→ TASK DESCRIPTION: Output the entries below exactly, from the first line to the line holding "are eventually bounded", both included.

═══ SUPPLIED INFORMATION ═══

import Mathlib
import HarnessLib

/-!
# Asymptotic Cauchy–Schwarz for four complex sequences

Pure analysis input for the line `Sketch` of the crux `ContinuumLegGivenGap`:
if `A, B, B', D : ℕ → ℂ` are eventually bounded and, for every fixed `μ : ℂ`, the
Gram-type combination `A k + μ B k + conj μ B' k + |μ|² D k` is eventually almost real and
almost nonnegative, then eventually `‖B k‖ ≤ √‖A k‖ √‖D k‖ + η` for every `η > 0`.

The proof is by compactness: if the conclusion failed frequently, an ultrafilter refining
`atTop` and the failure set would produce limits `a, b, b', d` for which the quadratic form
is *exactly* real and nonnegative for *all* `μ`; the algebraic lemma
`norm_le_sqrt_mul_sqrt_of_forall` then gives `‖b‖ ≤ √‖a‖ √‖d‖`, contradicting the limit of
the failure inequality.
-/

noncomputable section

open Filter Topology

namespace Summit.QuantumFields.YangMills.Theorems.ContinuumLegGivenGap

/-- Algebraic core: if `a + μ b + conj μ b' + conj μ μ d` is real and nonnegative for every
`μ : ℂ`, then `‖b‖ ≤ √‖a‖ * √‖d‖`. -/
theorem norm_le_sqrt_mul_sqrt_of_forall (a b b' d : ℂ)
    (h : ∀ μ : ℂ, 0 ≤ (a + μ * b + (starRingEnd ℂ) μ * b' + (starRingEnd ℂ) μ * μ * d).re ∧
      (a + μ * b + (starRingEnd ℂ) μ * b' + (starRingEnd ℂ) μ * μ * d).im = 0) :
    ‖b‖ ≤ Real.sqrt ‖a‖ * Real.sqrt ‖d‖ := by
  -- `μ = 0`: `a` is real and nonnegative.
  have ha_re : 0 ≤ a.re := by simpa using (h 0).1
  have ha_im : a.im = 0 := by simpa using (h 0).2
  -- `μ = 1, -1, I`: hermiticity `b' = conj b` (and `d` real).
  have h1 : a.im + b.im + b'.im + d.im = 0 := by
    have := (h 1).2
    simp at this
    linarith
  have h2 : a.im - b.im - b'.im + d.im = 0 := by
    have := (h (-1)).2
    simp at this
    linarith
  have h3 : a.im + b.re - b'.re + d.im = 0 := by
    have := (h Complex.I).2
    simp at this
    linarith
  have hb're : b'.re = b.re := by linarith
  have hb'im : b'.im = -b.im := by linarith
  -- The real quadratic `s ↦ Re Q(-s • conj b)`.
  set n : ℝ := b.re * b.re + b.im * b.im with hn
  have hn0 : 0 ≤ n := add_nonneg (mul_self_nonneg _) (mul_self_nonneg _)
  have hnb : ‖b‖ ^ 2 = n := by rw [Complex.sq_norm, Complex.normSq_apply]
  have F4 : ∀ s : ℝ, 0 ≤ n * d.re * (s * s) + -(2 * n) * s + a.re := by
    intro s
    have key := (h (-(s : ℂ) * (starRingEnd ℂ) b)).1
    have e : (a + -(s : ℂ) * (starRingEnd ℂ) b * b
        + (starRingEnd ℂ) (-(s : ℂ) * (starRingEnd ℂ) b) * b'
        + (starRingEnd ℂ) (-(s : ℂ) * (starRingEnd ℂ) b) * (-(s : ℂ) * (starRingEnd ℂ) b) * d).re
        = n * d.re * (s * s) + -(2 * n) * s + a.re := by
      simp only [map_mul, map_neg, Complex.conj_ofReal, Complex.conj_conj, Complex.add_re,
        Complex.mul_re, Complex.mul_im, Complex.neg_re, Complex.neg_im, Complex.ofReal_re,
        Complex.ofReal_im, Complex.conj_re, Complex.conj_im, hb're, hb'im, hn]
      ring
    rw [e] at key
    exact key
  have hdisc := discrim_le_zero F4
  rw [discrim] at hdisc
  -- `n ≤ ‖a‖ ‖d‖`.
  have hle : n ≤ ‖a‖ * ‖d‖ := by
    rcases hn0.eq_or_lt with hzero | hpos
    · rw [← hzero]; positivity
    · have h5 : n ≤ a.re * d.re := by nlinarith
      calc n ≤ a.re * d.re := h5
        _ ≤ a.re * ‖d‖ := mul_le_mul_of_nonneg_left (Complex.re_le_norm d) ha_re
        _ ≤ ‖a‖ * ‖d‖ := mul_le_mul_of_nonneg_right (Complex.re_le_norm a) (norm_nonneg d)
  calc ‖b‖ = Real.sqrt (‖b‖ ^ 2) := (Real.sqrt_sq (norm_nonneg b)).symm
    _ ≤ Real.sqrt (‖a‖ * ‖d‖) := Real.sqrt_le_sqrt (hnb ▸ hle)
    _ = Real.sqrt ‖a‖ * Real.sqrt ‖d‖ := Real.sqrt_mul (norm_nonneg a) _

/-- Along an ultrafilter, an eventually bounded complex sequence converges. -/
theorem exists_tendsto_of_eventually_norm_le (U : Ultrafilter ℕ) (s : ℕ → ℂ) (C : ℝ)
    (h : ∀ᶠ k in (U : Filter ℕ), ‖s k‖ ≤ C) : ∃ z : ℂ, Tendsto s (U : Filter ℕ) (𝓝 z) := by
  have hmem : Metric.closedBall (0 : ℂ) C ∈ Ultrafilter.map s U := by
    rw [Ultrafilter.mem_map]
    filter_upwards [h] with k hk
    simpa [Metric.mem_closedBall, dist_zero_right] using hk
  obtain ⟨z, -, hz⟩ := (isCompact_closedBall (0 : ℂ) C).ultrafilter_le_nhds' _ hmem
  refine ⟨z, ?_⟩
  rw [Ultrafilter.coe_map] at hz
  exact hz

/-- **Asymptotic Cauchy–Schwarz.** If four complex sequences `A, B, B', D` are eventually
bounded and, for each fixed `μ : ℂ`, the combination `A k + μ B k + conj μ B' k + conj μ μ D k`
is eventually almost real and almost nonnegative, then for every `η > 0` eventually
`‖B k‖ ≤ √‖A k‖ * √‖D k‖ + η`. -/
theorem stub_asympCS :
    ∀ (A B B' D : ℕ → ℂ),
      (∃ C : ℝ, ∀ᶠ k in atTop, ‖A k‖ ≤ C ∧ ‖B k‖ ≤ C ∧ ‖B' k‖ ≤ C ∧ ‖D k‖ ≤ C) →
      (∀ (μ : ℂ) (ε : ℝ), 0 < ε → ∀ᶠ k in atTop,
        -ε ≤ (A k + μ * B k + (starRingEnd ℂ) μ * B' k + (starRingEnd ℂ) μ * μ * D k).re ∧
          |(A k + μ * B k + (starRingEnd ℂ) μ * B' k + (starRingEnd ℂ) μ * μ * D k).im| ≤ ε) →
      ∀ η : ℝ, 0 < η → ∀ᶠ k in atTop, ‖B k‖ ≤ Real.sqrt ‖A k‖ * Real.sqrt ‖D k‖ + η := by
  intro A B B' D hbd hpos η hη
  obtain ⟨C, hC⟩ := hbd
  by_contra hcon
  -- An ultrafilter refining `atTop` along which the conclusion fails.
  have hne : (atTop ⊓ 𝓟 {k | ¬(‖B k‖ ≤ Real.sqrt ‖A k‖ * Real.sqrt ‖D k‖ + η)}).NeBot :=
    Filter.frequently_iff_neBot.mp (Filter.not_eventually.mp hcon)
  obtain ⟨U, hU⟩ := @Ultrafilter.exists_le _ _ hne
  have hUtop : (U : Filter ℕ) ≤ atTop := hU.trans inf_le_left
  have hUviol : ∀ᶠ k in (U : Filter ℕ), ¬(‖B k‖ ≤ Real.sqrt ‖A k‖ * Real.sqrt ‖D k‖ + η) :=
    hU (Filter.mem_inf_of_right (Filter.mem_principal_self _))
  -- Limits of the four sequences along `U`.
  have hCU : ∀ᶠ k in (U : Filter ℕ), ‖A k‖ ≤ C ∧ ‖B k‖ ≤ C ∧ ‖B' k‖ ≤ C ∧ ‖D k‖ ≤ C :=
    hC.filter_mono hUtop
  obtain ⟨a, ha⟩ := exists_tendsto_of_eventually_norm_le U A C (hCU.mono fun k hk => hk.1)
  obtain ⟨b, hb⟩ := exists_tendsto_of_eventually_norm_le U B C (hCU.mono fun k hk => hk.2.1)
  obtain ⟨b', hb'⟩ :=
    exists_tendsto_of_eventually_norm_le U B' C (hCU.mono fun k hk => hk.2.2.1)
  obtain ⟨d, hd⟩ := exists_tendsto_of_eventually_norm_le U D C (hCU.mono fun k hk => hk.2.2.2)
  -- In the limit the quadratic form is exactly real and nonnegative, for every `μ`.
  have hq : ∀ μ : ℂ,
      0 ≤ (a + μ * b + (starRingEnd ℂ) μ * b' + (starRingEnd ℂ) μ * μ * d).re ∧
        (a + μ * b + (starRingEnd ℂ) μ * b' + (starRingEnd ℂ) μ * μ * d).im = 0 := by
    intro μ
    have hT : Tendsto (fun k => A k + μ * B k + (starRingEnd ℂ) μ * B' k
        + (starRingEnd ℂ) μ * μ * D k) (U : Filter ℕ)
        (𝓝 (a + μ * b + (starRingEnd ℂ) μ * b' + (starRingEnd ℂ) μ * μ * d)) :=
      ((ha.add (hb.const_mul μ)).add (hb'.const_mul _)).add (hd.const_mul _)
    have hre : Tendsto (fun k => (A k + μ * B k + (starRingEnd ℂ) μ * B' k
        + (starRingEnd ℂ) μ * μ * D k).re) (U : Filter ℕ)
        (𝓝 (a + μ * b + (starRingEnd ℂ) μ * b' + (starRingEnd ℂ) μ * μ * d).re) :=
      (Complex.continuous_re.tendsto _).comp hT
    have him : Tendsto (fun k => |(A k + μ * B k + (starRingEnd ℂ) μ * B' k
        + (starRingEnd ℂ) μ * μ * D k).im|) (U : Filter ℕ)
        (𝓝 |(a + μ * b + (starRingEnd ℂ) μ * b' + (starRingEnd ℂ) μ * μ * d).im|) :=
      ((Complex.continuous_im.tendsto _).comp hT).abs
    have key : ∀ ε : ℝ, 0 < ε →
        -ε ≤ (a + μ * b + (starRingEnd ℂ) μ * b' + (starRingEnd ℂ) μ * μ * d).re ∧
          |(a + μ * b + (starRingEnd ℂ) μ * b' + (starRingEnd ℂ) μ * μ * d).im| ≤ ε := by
      intro ε hε
      have hev := (hpos μ ε hε).filter_mono hUtop
      exact ⟨ge_of_tendsto hre (hev.mono fun k hk => hk.1),
        le_of_tendsto him (hev.mono fun k hk => hk.2)⟩
    refine ⟨le_of_forall_pos_le_add fun ε hε => ?_, ?_⟩
    · linarith [(key ε hε).1]
    · have habs : |(a + μ * b + (starRingEnd ℂ) μ * b' + (starRingEnd ℂ) μ * μ * d).im| ≤ 0 :=
        le_of_forall_pos_le_add fun ε hε => by linarith [(key ε hε).2]
      exact abs_nonpos_iff.mp habs
  have hcs := norm_le_sqrt_mul_sqrt_of_forall a b b' d hq
  -- Pass to the limit in the failure inequality.
  have hl1 : Tendsto (fun k => ‖B k‖) (U : Filter ℕ) (𝓝 ‖b‖) := hb.norm
  have hl2 : Tendsto (fun k => Real.sqrt ‖A k‖ * Real.sqrt ‖D k‖ + η) (U : Filter ℕ)
      (𝓝 (Real.sqrt ‖a‖ * Real.sqrt ‖d‖ + η)) :=
    (ha.norm.sqrt.mul hd.norm.sqrt).add tendsto_const_nhds
  have hl3 : Real.sqrt ‖a‖ * Real.sqrt ‖d‖ + η ≤ ‖b‖ :=
    le_of_tendsto_of_tendsto hl2 hl1 (hUviol.mono fun k hk => (not_le.mp hk).le)
  linarith

end Summit.QuantumFields.YangMills.Theorems.ContinuumLegGivenGap

end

═══

→ RESULT FOR THIS EXERCISE:
import Mathlib
import HarnessLib

/-!
# Asymptotic Cauchy–Schwarz for four complex sequences

Pure analysis input for the line `Sketch` of the crux `ContinuumLegGivenGap`:
if `A, B, B', D : ℕ → ℂ` are eventually bounded and, for every fixed `μ : ℂ`, the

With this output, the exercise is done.